Já começo fazendo ponderações sobre aqueles que aparecem na mídia, expõem suas opiniões de modo inconveniente, generalizado, medíocre e até mesmo fora da nossa realidade.
Ontem no programa da rede Globo, Fantástico, foi exibida uma matéria importante que trazia o absurdo da "aprovação" de crianças que cursam a 6ª série num exame vestibular de uma faculdade Particular do Rio de Janeiro e de como as provas buscam pouquíssimo do conhecimento de cada aluno. O tema abordou o que as provas perguntam, quais os métodos de seleção, os atuais números de alunos que prestam vestibular, quantas vagas estão disponíveis para o acesso destes e o número dos que conseguirão acessar a rede pública de ensino superior. Tudo o que foi abordado no tema pede uma urgente solução, pois trata-se de um problema crônico já conhecido da educação no país e tão pouco visualizado com a atenção que necessita.
Resumindo, a matéria tem no final um comentário - ofensivo, diga-se de passagem - do presidente da ANUP (Associação Nacional das Universidades Particulares)
Dizer que os alunos 'problemáticos' é que vão para o ensino privado é, no mínimo, agressivo. É fazer uma afirmação de que estes alunos serão inferiores e até incapazes diante daqueles formados pelo ensino público. A qualidade do ensino gratuito tem seus méritos, assim como a do ensino pago. Tem seus prós e contras! Ora, não é preciso levantar a questão das condições em que se encontram hoje as mais conhecidas instalações públicas, ou é? Ou mesmo do nível de conhecimento extremo que se exige para conseguir o acesso a esse ensino, para conseguir a aprovação em um exame vestibular com quesitos de seleção exagerados.
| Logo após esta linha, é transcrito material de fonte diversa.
import Summits.Ventures.PackingBounds.ThreePointCert.C8QAgg1
import Summits.Ventures.PackingBounds.ThreePointCert.CheckFastFZ

/-!
# A(8, arccos 1/4) ≤ 46: kernel validation of the blocks of (i') and of the `FI` expansion (part 3)

Framing: lottery ticket; floor = certified bounds/negative ranges. Venture `PackingBounds` (cell
`pub-packcert`), three-point SDP family. Integer data of a feasible point of the Bachoc–Vallentin
semidefinite program (n = 8, s = 1/4, degree d = 10, Bachoc–Vallentin
multiplier set = cell mode sym2), derived by `cert2lean_s2.py` (sdp gen 5 fork of cert2lean_lp.py) from the exact rational certificate
`sdp-d8-deg10-s14-sym2-lp-v1.json` of the cell (exact verifier #1 + verifier #2 of the other seat), in the units of the kernel
checker `ThreePointCert.Check` + `CheckSym2` (soundness `card_le_of_cert3S2`); Gram factors offset-encoded for the
Kronecker-packed chunk validation `ThreePointCert.CheckKron` (emitter `emitleanS2.py` = lp gen 3 emitleanK.py). Generated file: plain
lists of integers / monomials.
-/

namespace Summit.Ventures.PackingBounds.ThreePointCert.C8Q

open Literature.Geometry.DiscreteGeometry Literature.Geometry.DiscreteGeometry.PolyCert PolyCert.SPoly

set_option maxRecDepth 100000 in
set_option maxHeartbeats 0 in
/-- `FI` expansion, blocks [6] (kernel, Gram form + sorted-merge zero test). -/
theorem okF_7 : FchunkOKZ C8Q.cert.n C8Q.cert.d [FBlk.mk 6 C8Q.fw6] C8Q.dFc6 C8Q.dFc7 = true := by
  decide +kernel

set_option maxRecDepth 100000 in
set_option maxHeartbeats 0 in
/-- `FI` expansion, blocks [7] (kernel, Gram form + sorted-merge zero test). -/
theorem okF_8 : FchunkOKZ C8Q.cert.n C8Q.cert.d [FBlk.mk 7 C8Q.fw7] C8Q.dFc7 C8Q.dFc8 = true := by
  decide +kernel

set_option maxRecDepth 100000 in
set_option maxHeartbeats 0 in
/-- `FI` expansion, blocks [8, 9, 10] (kernel, Gram form + sorted-merge zero test). -/
theorem okF_9 : FchunkOKZ C8Q.cert.n C8Q.cert.d [FBlk.mk 8 C8Q.fw8, FBlk.mk 9 C8Q.fw9, FBlk.mk 10 C8Q.fw10] C8Q.dFc8 C8Q.eFP = true := by
  decide +kernel

end Summit.Ventures.PackingBounds.ThreePointCert.C8Q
É de se observar que esses quesitos proporcionam aos que são das classes mais altas enorme favorecimento para que sejam aprovados. Todos já percebem que esse método é inadequado, que não avalia todos de forma conveniente e até mesmo justa, mas como tantas outras coisas, isto também não é mudado, é empurrado para ser resolvido após décadas em que já deveria estar em desuso.
Porém, já não são somente os alunos de ensino público que ganham destaque no mercado de trabalho, já vemos, por exemplo, que estagiários vindos de faculdades privadas tem seu desempenho superior, algumas vezes, àqueles que vêm de faculdades públicas.
Senhor Presidente é o aluno que faz a diferença! Concordo que se lhe é proporcionado iniciativas para o desenvolvimento do seu raciocínio, crítica, preparação tudo se torna mais fácil, o que A MAIORIA das universidades particulares não proporciona. O que é ridículo que aconteça são as generalizações, como a que o senhor transcorreu. Um senso-comum errôneo, excludente e preconceituoso vindo de uma pessoa que está mais do que inserida nas causas educacionais é assustador.